Available data:
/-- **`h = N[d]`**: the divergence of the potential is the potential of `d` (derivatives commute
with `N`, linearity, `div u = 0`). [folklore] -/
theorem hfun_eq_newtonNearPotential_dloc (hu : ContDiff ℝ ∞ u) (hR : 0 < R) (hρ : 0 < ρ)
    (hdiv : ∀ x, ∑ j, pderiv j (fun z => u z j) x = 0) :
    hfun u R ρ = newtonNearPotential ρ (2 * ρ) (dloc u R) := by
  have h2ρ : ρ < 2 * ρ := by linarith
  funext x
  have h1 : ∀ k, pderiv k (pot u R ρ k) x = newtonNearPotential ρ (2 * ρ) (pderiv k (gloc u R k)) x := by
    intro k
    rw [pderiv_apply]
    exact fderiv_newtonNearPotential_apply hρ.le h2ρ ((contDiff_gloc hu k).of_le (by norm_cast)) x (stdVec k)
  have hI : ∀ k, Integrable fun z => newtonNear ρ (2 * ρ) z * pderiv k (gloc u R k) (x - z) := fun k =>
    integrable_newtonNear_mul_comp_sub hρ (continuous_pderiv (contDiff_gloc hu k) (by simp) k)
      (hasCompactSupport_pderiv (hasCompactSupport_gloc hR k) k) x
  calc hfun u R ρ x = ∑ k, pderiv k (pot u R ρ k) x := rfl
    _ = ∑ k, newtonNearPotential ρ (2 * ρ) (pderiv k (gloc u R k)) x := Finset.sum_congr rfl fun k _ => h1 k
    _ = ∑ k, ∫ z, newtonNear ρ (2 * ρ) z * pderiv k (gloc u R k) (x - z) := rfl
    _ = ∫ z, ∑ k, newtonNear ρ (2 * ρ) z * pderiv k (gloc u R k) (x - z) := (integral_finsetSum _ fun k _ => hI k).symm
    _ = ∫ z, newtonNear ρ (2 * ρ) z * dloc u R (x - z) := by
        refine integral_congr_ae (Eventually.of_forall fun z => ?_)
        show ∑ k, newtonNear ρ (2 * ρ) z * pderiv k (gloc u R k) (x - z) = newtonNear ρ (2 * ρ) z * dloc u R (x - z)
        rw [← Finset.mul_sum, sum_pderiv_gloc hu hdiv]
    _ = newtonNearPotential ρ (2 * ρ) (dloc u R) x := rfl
---
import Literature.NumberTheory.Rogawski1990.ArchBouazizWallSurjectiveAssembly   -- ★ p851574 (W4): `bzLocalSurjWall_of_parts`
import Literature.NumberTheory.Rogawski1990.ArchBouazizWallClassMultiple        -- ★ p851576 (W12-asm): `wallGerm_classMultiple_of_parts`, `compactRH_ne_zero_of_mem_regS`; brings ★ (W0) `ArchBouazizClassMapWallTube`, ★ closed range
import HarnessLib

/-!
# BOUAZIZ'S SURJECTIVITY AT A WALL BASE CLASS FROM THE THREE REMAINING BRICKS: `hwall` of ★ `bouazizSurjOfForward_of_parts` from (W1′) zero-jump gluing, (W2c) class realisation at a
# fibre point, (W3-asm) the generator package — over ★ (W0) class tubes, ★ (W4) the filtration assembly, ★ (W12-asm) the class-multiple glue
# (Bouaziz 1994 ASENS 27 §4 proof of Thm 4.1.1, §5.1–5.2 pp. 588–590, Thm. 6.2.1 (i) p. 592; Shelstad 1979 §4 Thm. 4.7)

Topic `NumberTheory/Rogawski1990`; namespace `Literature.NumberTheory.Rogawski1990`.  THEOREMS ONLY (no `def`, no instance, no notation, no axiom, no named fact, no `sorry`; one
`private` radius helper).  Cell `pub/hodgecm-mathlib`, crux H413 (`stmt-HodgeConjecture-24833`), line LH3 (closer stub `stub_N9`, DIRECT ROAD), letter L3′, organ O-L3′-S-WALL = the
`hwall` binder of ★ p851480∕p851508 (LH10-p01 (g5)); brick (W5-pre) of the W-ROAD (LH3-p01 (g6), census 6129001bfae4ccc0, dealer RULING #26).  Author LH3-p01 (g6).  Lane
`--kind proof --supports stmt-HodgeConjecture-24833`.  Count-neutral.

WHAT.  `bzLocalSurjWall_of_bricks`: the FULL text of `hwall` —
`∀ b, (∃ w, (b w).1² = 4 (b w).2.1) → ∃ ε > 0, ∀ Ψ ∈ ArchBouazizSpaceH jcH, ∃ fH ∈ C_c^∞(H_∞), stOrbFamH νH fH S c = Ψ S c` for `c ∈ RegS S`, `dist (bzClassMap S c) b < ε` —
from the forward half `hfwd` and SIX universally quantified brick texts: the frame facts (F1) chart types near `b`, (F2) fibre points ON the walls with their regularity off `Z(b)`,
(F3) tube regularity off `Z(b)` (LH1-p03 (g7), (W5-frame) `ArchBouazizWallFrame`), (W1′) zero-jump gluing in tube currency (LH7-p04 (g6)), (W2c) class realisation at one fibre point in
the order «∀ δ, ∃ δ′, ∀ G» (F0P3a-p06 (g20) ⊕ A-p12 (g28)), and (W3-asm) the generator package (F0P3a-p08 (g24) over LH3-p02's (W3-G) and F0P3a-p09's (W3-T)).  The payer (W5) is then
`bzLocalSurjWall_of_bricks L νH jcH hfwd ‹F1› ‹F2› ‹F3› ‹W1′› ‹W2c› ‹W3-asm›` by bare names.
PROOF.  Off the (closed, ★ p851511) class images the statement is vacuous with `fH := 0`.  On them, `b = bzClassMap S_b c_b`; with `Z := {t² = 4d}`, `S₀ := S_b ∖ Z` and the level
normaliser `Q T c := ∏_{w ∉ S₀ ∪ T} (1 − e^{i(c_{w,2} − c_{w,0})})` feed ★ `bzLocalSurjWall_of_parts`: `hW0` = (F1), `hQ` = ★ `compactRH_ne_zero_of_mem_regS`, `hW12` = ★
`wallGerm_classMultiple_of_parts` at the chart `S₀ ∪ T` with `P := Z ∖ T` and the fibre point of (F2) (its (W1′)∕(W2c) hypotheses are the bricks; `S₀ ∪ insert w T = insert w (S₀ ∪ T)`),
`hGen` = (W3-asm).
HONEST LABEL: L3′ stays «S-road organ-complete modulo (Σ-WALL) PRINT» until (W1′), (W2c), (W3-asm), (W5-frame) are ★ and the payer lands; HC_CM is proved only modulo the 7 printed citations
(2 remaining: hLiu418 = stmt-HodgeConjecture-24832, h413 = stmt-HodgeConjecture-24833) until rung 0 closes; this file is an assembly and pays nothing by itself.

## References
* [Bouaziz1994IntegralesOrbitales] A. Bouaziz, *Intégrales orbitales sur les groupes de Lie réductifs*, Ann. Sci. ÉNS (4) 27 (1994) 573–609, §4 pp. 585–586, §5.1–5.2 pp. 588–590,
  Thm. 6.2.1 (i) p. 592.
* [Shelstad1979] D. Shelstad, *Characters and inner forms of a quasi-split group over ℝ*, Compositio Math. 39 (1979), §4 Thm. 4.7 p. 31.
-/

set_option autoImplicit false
---
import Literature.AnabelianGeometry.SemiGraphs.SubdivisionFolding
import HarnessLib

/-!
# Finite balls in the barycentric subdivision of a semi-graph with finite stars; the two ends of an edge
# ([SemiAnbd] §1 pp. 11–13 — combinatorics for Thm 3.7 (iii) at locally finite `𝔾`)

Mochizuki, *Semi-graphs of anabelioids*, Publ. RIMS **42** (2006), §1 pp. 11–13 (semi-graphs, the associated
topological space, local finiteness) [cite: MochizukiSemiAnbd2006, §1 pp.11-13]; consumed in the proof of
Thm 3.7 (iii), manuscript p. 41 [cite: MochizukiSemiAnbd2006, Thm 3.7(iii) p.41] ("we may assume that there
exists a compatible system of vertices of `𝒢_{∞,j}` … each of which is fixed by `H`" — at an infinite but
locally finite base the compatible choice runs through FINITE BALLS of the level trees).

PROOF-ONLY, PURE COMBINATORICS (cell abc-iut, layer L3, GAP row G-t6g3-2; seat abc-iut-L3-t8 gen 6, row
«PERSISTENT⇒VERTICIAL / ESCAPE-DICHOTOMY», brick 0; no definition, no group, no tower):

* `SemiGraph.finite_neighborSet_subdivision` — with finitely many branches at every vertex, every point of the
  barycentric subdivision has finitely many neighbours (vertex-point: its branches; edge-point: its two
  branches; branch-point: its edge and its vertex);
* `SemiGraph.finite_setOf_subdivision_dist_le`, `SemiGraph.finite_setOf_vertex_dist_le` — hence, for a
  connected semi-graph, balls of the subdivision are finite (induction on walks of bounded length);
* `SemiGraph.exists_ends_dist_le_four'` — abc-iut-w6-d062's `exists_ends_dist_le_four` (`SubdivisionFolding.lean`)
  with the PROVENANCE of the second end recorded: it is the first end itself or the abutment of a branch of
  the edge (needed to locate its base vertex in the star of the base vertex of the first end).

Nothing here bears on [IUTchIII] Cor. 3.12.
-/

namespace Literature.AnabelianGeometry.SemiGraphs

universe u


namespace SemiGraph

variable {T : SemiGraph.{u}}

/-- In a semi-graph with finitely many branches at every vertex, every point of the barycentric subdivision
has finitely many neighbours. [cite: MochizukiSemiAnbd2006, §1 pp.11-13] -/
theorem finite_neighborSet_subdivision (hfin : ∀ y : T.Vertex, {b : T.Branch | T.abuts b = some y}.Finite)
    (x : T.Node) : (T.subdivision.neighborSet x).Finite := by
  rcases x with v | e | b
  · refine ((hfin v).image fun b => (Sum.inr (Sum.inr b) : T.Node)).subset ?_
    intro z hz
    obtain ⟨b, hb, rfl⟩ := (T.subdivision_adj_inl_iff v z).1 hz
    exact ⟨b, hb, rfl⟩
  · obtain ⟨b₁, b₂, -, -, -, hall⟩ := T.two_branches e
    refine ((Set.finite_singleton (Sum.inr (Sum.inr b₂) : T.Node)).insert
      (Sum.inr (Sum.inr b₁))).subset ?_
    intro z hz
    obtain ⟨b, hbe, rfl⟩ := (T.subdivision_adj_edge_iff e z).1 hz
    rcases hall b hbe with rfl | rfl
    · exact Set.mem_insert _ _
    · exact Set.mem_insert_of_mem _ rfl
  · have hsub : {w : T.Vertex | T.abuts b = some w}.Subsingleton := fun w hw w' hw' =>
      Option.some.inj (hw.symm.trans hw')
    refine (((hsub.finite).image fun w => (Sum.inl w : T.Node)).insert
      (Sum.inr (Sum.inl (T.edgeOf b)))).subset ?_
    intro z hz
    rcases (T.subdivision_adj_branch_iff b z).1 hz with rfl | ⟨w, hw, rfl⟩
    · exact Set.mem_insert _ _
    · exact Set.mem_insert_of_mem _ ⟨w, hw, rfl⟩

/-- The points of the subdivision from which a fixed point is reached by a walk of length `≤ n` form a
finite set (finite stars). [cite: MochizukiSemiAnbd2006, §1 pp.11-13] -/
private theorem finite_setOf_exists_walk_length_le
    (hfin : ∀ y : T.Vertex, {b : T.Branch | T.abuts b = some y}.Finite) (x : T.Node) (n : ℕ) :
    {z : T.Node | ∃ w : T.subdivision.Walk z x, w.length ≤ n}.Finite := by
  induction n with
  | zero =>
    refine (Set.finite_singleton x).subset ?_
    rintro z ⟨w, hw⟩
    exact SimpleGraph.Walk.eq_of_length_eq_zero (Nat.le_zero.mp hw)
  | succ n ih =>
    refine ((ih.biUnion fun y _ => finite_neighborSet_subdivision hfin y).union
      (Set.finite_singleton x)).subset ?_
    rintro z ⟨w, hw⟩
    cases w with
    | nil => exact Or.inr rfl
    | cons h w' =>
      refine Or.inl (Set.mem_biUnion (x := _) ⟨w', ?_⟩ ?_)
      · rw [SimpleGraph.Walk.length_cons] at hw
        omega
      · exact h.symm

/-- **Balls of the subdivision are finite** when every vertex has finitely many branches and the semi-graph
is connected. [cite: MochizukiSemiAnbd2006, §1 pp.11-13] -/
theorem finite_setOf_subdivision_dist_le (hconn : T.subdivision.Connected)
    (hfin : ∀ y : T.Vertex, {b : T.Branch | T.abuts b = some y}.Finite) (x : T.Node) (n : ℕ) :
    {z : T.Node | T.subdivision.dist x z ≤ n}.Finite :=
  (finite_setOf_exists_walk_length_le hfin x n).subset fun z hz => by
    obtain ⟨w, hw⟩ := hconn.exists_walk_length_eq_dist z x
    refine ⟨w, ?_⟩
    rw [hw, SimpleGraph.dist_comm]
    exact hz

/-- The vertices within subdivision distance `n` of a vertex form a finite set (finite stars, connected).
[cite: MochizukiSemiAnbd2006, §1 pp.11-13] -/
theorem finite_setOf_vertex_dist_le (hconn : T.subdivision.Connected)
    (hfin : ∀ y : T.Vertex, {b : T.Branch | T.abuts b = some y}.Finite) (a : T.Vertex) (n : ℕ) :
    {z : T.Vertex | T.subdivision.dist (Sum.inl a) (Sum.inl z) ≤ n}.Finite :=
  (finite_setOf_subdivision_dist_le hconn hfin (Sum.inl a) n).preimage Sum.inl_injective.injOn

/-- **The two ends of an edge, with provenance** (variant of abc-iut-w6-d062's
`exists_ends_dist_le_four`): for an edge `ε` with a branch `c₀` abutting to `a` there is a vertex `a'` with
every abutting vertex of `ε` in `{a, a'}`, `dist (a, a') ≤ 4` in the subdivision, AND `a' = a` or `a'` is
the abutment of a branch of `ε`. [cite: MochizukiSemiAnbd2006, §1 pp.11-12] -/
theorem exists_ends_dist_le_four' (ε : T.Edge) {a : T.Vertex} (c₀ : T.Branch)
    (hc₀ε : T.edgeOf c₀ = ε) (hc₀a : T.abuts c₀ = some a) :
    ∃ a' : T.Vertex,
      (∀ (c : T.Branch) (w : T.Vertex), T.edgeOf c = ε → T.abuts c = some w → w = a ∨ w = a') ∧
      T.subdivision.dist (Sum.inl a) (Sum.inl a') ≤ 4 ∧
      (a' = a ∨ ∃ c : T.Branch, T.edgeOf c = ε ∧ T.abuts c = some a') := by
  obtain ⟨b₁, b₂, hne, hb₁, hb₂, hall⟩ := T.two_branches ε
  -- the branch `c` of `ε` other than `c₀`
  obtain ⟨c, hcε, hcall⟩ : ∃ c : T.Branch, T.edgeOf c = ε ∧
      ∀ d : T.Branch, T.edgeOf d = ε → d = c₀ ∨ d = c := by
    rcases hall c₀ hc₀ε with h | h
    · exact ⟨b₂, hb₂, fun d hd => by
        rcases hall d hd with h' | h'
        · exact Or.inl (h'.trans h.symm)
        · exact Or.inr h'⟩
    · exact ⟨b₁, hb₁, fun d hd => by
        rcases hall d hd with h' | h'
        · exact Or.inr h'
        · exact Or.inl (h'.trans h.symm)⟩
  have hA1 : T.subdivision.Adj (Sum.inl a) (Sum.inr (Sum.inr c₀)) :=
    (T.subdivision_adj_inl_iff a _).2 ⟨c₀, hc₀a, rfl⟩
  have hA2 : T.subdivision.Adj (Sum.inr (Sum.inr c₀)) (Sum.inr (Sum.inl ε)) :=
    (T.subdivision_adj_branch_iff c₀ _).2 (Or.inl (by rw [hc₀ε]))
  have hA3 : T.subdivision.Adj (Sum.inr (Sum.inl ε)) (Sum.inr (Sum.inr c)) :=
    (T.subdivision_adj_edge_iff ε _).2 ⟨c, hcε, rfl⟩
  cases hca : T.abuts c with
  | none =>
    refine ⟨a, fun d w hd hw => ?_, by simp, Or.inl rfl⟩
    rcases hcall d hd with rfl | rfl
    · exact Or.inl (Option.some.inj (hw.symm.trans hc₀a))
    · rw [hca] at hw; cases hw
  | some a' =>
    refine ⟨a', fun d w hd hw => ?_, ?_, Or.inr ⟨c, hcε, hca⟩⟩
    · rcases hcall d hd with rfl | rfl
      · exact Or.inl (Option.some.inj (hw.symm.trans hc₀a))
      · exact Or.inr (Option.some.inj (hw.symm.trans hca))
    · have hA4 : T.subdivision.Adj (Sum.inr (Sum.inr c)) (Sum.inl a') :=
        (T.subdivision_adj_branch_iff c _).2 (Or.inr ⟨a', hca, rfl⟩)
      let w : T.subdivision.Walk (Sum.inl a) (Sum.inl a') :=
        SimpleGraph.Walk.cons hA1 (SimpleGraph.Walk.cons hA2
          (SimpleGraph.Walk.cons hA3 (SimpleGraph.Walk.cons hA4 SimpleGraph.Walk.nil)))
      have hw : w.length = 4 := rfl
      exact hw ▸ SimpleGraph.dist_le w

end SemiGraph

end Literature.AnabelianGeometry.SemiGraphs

Assignment: Reproduce, exactly as they stand in the data above, the lines from the one that holds "the divergence of" to the one that holds "hfun u R ρ = newtonNearPotential", inclusive.

Your solution:
/-- **`h = N[d]`**: the divergence of the potential is the potential of `d` (derivatives commute
with `N`, linearity, `div u = 0`). [folklore] -/
theorem hfun_eq_newtonNearPotential_dloc (hu : ContDiff ℝ ∞ u) (hR : 0 < R) (hρ : 0 < ρ)
    (hdiv : ∀ x, ∑ j, pderiv j (fun z => u z j) x = 0) :
    hfun u R ρ = newtonNearPotential ρ (2 * ρ) (dloc u R) := by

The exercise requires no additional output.